Stored data:
=======
import Summits.Ventures.CertifiedArithmetic.LowPrec.DoubleRoundingGapBelow
import Summits.Ventures.CertifiedArithmetic.LowPrec.OptTreePolySigned

/-!
# Double rounding at a general midpoint — the mirror case and the tie of the wide format

HONEST FRAMING: certified error envelopes and provably optimal rounding/accumulation schemes for
low-precision formats under stated cost models; every table by two implementations; no hardware
or vendor claims.

`DoubleRoundingProductStrip.lean` treats `x = μ + δ` ABOVE the midpoint `μ = (2t+1)·2^k` quanta
of two consecutive values `t·2^(k+1) < (t+1)·2^(k+1)` of the normal range of `φ` with `t` EVEN
(the tie in `φ` goes down, the truth is up).  This file adds, for EVERY pair of format records
`φ ⊆ ψ` (`quantum ψ ∣ quantum φ`, range of `φ` inside `ψ`, `P_φ < P_ψ`):

* the MIRROR case `x = μ - δ` with `t` ODD (the tie in `φ` goes UP to the even neighbour
  `(t+1)·2^(k+1)` — `toRat_roundNE_gmid_odd` of `OptTreePolySigned.lean` —, the truth is down
  — `DoubleRoundingGapBelow.toRat_roundNE_below_gmid`): `toRat_roundNE_wide_gmid_below`
  (`fl_ψ (μ - δ) = μ` when `2δ` is below the spacing of `ψ` at `μ`), hence
  `roundNE_roundNE_ne_gmid_below` — square roots slip this way (`DoubleRoundingSqrtStrip.lean`:
  `√(1 - 2^-P)` lies just below the midpoint `1 - 2^(-P-1)`);
* the TIE of the wide format: when `2δ` EQUALS the spacing of `ψ` at `μ` and `m_φ + 2 ≤ m_ψ`,
  `fl_ψ (μ + δ)` is still `μ` — a midpoint of `φ` is an EVEN datum of `ψ`
  ([BoldoMelquiond2008] Thm 3) while `μ + 2δ` is odd —, `toRat_roundNE_wide_gmid_tie`, hence
  `roundNE_roundNE_ne_gmid_tie`: the product strip fails up to `P_ψ = 2P_φ - 1` included
  (`DoubleRoundingStripLaws.lean`: for `P ≥ 5` the square of `3·2^(P-2) - 1` is ONE unit above a
  midpoint, half the spacing of a format with `2P - 1` digits).

References: [MartinDorelMelquiondMuller2013] Property 2.1 (a slip forces the intermediate onto
a midpoint; these lemmas are the converse construction at a prescribed midpoint);
[BoldoMelquiond2008] Thm 3, §III.A (parity along the grid); [Roux2014] Remarks 26 and 30
(optimality of `2p + 2` for `√` and of `2p` for `÷`, by one witness each at `p = 4`);
[Figueroa1995] §3.
-/

namespace Summit.Ventures.CertifiedArithmetic

open Literature.ComputerArithmetic.FloatingPoint
open Literature.ComputerArithmetic.FloatingPoint.Format
open Literature.ComputerArithmetic.FloatingPoint.MiniFloat
/-! ## §4  The shape of (2.126)–(2.127): every face bond against `(Q₁B)(c)` -/

include hj hW hIn hIn' hC in
/-- **every face bond is controlled by `|(Q₁B)(c)|²`, the face plaquettes and the in-block bonds**: for a face bond `b_g` of `c = ⟨y, y + e_μ⟩`,
`|B(b_g)|² ≤ 3L²|(Q₁B)(c)|² + 120d²L²W` — from `L^{d+1}(Q₁B)(c) = Σ_{x∈B(y)} B([x, x + Le_μ])` ((1.11)/(2.125)), §3 for each contour and §2
between `b_g` and each contour's face bond. [cite: Balaban1984PropagatorsII, (2.127) p.245] -/
theorem face_sq_le_of_bounds (g : Fin P.d → Fin P.L) (hg : (g μ : ℕ) + 1 = P.L) :
    A ⟨Site.blockSite y g, μ⟩ ^ 2 ≤ 3 * (P.L : ℝ) ^ 2 * bondAvg A ⟨y, μ⟩ ^ 2 + 120 * (P.d : ℝ) ^ 2 * (P.L : ℝ) ^ 2 * W := by
  have hL : (0 : ℝ) < P.L := Nat.cast_pos.2 P.L_pos
  have hL1 : P.L - 1 < P.L := Nat.sub_lt P.L_pos one_pos
  have hLd : (0 : ℝ) < (P.L : ℝ) ^ P.d := pow_pos hL _
  set F := A ⟨Site.blockSite y g, μ⟩ with hF
  set top : (Fin P.d → Fin P.L) → (Fin P.d → Fin P.L) := fun r => Function.update r μ ⟨P.L - 1, hL1⟩ with htop
  have htopμ : ∀ r, ((top r) μ : ℕ) + 1 = P.L := fun r => by simp only [htop, Function.update_self]; omega
  set X : (Fin P.d → Fin P.L) → ℝ := fun r => F - A ⟨Site.blockSite y (top r), μ⟩ with hX
  set Y : (Fin P.d → Fin P.L) → ℝ := fun r => segSum A (Site.blockSite y r) μ P.L - A ⟨Site.blockSite y (top r), μ⟩ with hY
  have hcard : (Finset.univ : Finset (Fin P.d → Fin P.L)).card = P.L ^ P.d := by
    rw [Finset.card_univ, Fintype.card_fun, Fintype.card_fin, Fintype.card_fin]
  -- `L^{d+1}(Q₁B)(c) = Σ_r B([x_r, x_r + Le_μ])`
  have hQ : ((P.L : ℝ) ^ (P.d + 1)) * bondAvg A ⟨y, μ⟩ = ∑ r : Fin P.d → Fin P.L, segSum A (Site.blockSite y r) μ P.L := by
    simp only [bondAvg, smul_eq_mul]
    rw [← mul_assoc, mul_inv_cancel₀ (pow_ne_zero _ hL.ne'), one_mul]
  -- `L^d F − L^{d+1}(Q₁B)(c) = Σ_r X_r − Σ_r Y_r`
  have hdec : ((P.L : ℝ) ^ P.d) * F = ((P.L : ℝ) ^ (P.d + 1)) * bondAvg A ⟨y, μ⟩ + ∑ r, X r - ∑ r, Y r := by
    rw [hQ]
    simp only [hX, hY, Finset.sum_sub_distrib, Finset.sum_const, hcard, nsmul_eq_mul]
    push_cast
    ring
  have hXb : ∀ r, X r ^ 2 ≤ 36 * (P.d : ℝ) ^ 2 * (P.L : ℝ) ^ 2 * W := fun r =>
    face_any_sq_le hj A y μ hW hIn hIn' hC g (top r) hg (htopμ r)
  have hYb : ∀ r, Y r ^ 2 ≤ 4 * (P.L : ℝ) ^ 2 * W := fun r => segSum_sub_face_sq_le hj A y μ hW hIn hIn' r hL1
  have hcard' : ((Finset.univ : Finset (Fin P.d → Fin P.L)).card : ℝ) ^ 2 = (P.L : ℝ) ^ P.d * (P.L : ℝ) ^ P.d := by
    rw [hcard]; push_cast; ring
  have hXs : (∑ r, X r) ^ 2 ≤ (P.L : ℝ) ^ P.d * ((P.L : ℝ) ^ P.d * (36 * (P.d : ℝ) ^ 2 * (P.L : ℝ) ^ 2 * W)) := by
    have h1 := sq_sum_le_card_sq_mul Finset.univ X (fun r _ => hXb r)
    rw [hcard', mul_assoc] at h1
    exact h1
  have hYs : (∑ r, Y r) ^ 2 ≤ (P.L : ℝ) ^ P.d * ((P.L : ℝ) ^ P.d * (4 * (P.L : ℝ) ^ 2 * W)) := by
    have h1 := sq_sum_le_card_sq_mul Finset.univ Y (fun r _ => hYb r)
    rw [hcard', mul_assoc] at h1
    exact h1
  have hmain : ((P.L : ℝ) ^ P.d) ^ 2 * F ^ 2 ≤ ((P.L : ℝ) ^ P.d) ^ 2 *
      (3 * (P.L : ℝ) ^ 2 * bondAvg A ⟨y, μ⟩ ^ 2 + 120 * (P.d : ℝ) ^ 2 * (P.L : ℝ) ^ 2 * W) := by
    have hd1 : (1 : ℝ) ≤ (P.d : ℝ) ^ 2 := by
      have : (1 : ℝ) ≤ P.d := by exact_mod_cast P.hd
      nlinarith
    calc ((P.L : ℝ) ^ P.d) ^ 2 * F ^ 2 = (((P.L : ℝ) ^ (P.d + 1)) * bondAvg A ⟨y, μ⟩ + ∑ r, X r + (-∑ r, Y r)) ^ 2 := by
          rw [← mul_pow, hdec]; ring
      _ ≤ 3 * ((((P.L : ℝ) ^ (P.d + 1)) * bondAvg A ⟨y, μ⟩) ^ 2 + (∑ r, X r) ^ 2 + (-∑ r, Y r) ^ 2) := sq_add_three_le _ _ _
      _ = 3 * ((((P.L : ℝ) ^ (P.d + 1)) * bondAvg A ⟨y, μ⟩) ^ 2 + (∑ r, X r) ^ 2 + (∑ r, Y r) ^ 2) := by ring
      _ ≤ 3 * ((((P.L : ℝ) ^ (P.d + 1)) * bondAvg A ⟨y, μ⟩) ^ 2 + (P.L : ℝ) ^ P.d * ((P.L : ℝ) ^ P.d * (36 * (P.d : ℝ) ^ 2 * (P.L : ℝ) ^ 2 * W))
            + (P.L : ℝ) ^ P.d * ((P.L : ℝ) ^ P.d * (4 * (P.L : ℝ) ^ 2 * W))) := by gcongr
      _ = ((P.L : ℝ) ^ P.d) ^ 2 * (3 * (P.L : ℝ) ^ 2 * bondAvg A ⟨y, μ⟩ ^ 2 + (108 * (P.d : ℝ) ^ 2 + 12) * (P.L : ℝ) ^ 2 * W) := by ring
      _ ≤ ((P.L : ℝ) ^ P.d) ^ 2 * (3 * (P.L : ℝ) ^ 2 * bondAvg A ⟨y, μ⟩ ^ 2 + 120 * (P.d : ℝ) ^ 2 * (P.L : ℝ) ^ 2 * W) := by
          have h12 : (108 * (P.d : ℝ) ^ 2 + 12) * (P.L : ℝ) ^ 2 * W ≤ 120 * (P.d : ℝ) ^ 2 * (P.L : ℝ) ^ 2 * W := by
            have : (108 * (P.d : ℝ) ^ 2 + 12) ≤ 120 * (P.d : ℝ) ^ 2 := by nlinarith
            exact mul_le_mul_of_nonneg_right (mul_le_mul_of_nonneg_right this (sq_nonneg _)) hW
          gcongr ((P.L : ℝ) ^ P.d) ^ 2 * (3 * (P.L : ℝ) ^ 2 * bondAvg A ⟨y, μ⟩ ^ 2 + ?_)
  exact le_of_mul_le_mul_left hmain (pow_pos hLd 2)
=======
In the answer, give the lines from the first line of the data through the line with "wide format: when", exactly as they appear and with no additions.

import Summits.Ventures.CertifiedArithmetic.LowPrec.DoubleRoundingGapBelow
import Summits.Ventures.CertifiedArithmetic.LowPrec.OptTreePolySigned

/-!
# Double rounding at a general midpoint — the mirror case and the tie of the wide format

HONEST FRAMING: certified error envelopes and provably optimal rounding/accumulation schemes for
low-precision formats under stated cost models; every table by two implementations; no hardware
or vendor claims.

`DoubleRoundingProductStrip.lean` treats `x = μ + δ` ABOVE the midpoint `μ = (2t+1)·2^k` quanta
of two consecutive values `t·2^(k+1) < (t+1)·2^(k+1)` of the normal range of `φ` with `t` EVEN
(the tie in `φ` goes down, the truth is up).  This file adds, for EVERY pair of format records
`φ ⊆ ψ` (`quantum ψ ∣ quantum φ`, range of `φ` inside `ψ`, `P_φ < P_ψ`):

* the MIRROR case `x = μ - δ` with `t` ODD (the tie in `φ` goes UP to the even neighbour
  `(t+1)·2^(k+1)` — `toRat_roundNE_gmid_odd` of `OptTreePolySigned.lean` —, the truth is down
  — `DoubleRoundingGapBelow.toRat_roundNE_below_gmid`): `toRat_roundNE_wide_gmid_below`
  (`fl_ψ (μ - δ) = μ` when `2δ` is below the spacing of `ψ` at `μ`), hence
  `roundNE_roundNE_ne_gmid_below` — square roots slip this way (`DoubleRoundingSqrtStrip.lean`:
  `√(1 - 2^-P)` lies just below the midpoint `1 - 2^(-P-1)`);
* the TIE of the wide format: when `2δ` EQUALS the spacing of `ψ` at `μ` and `m_φ + 2 ≤ m_ψ`,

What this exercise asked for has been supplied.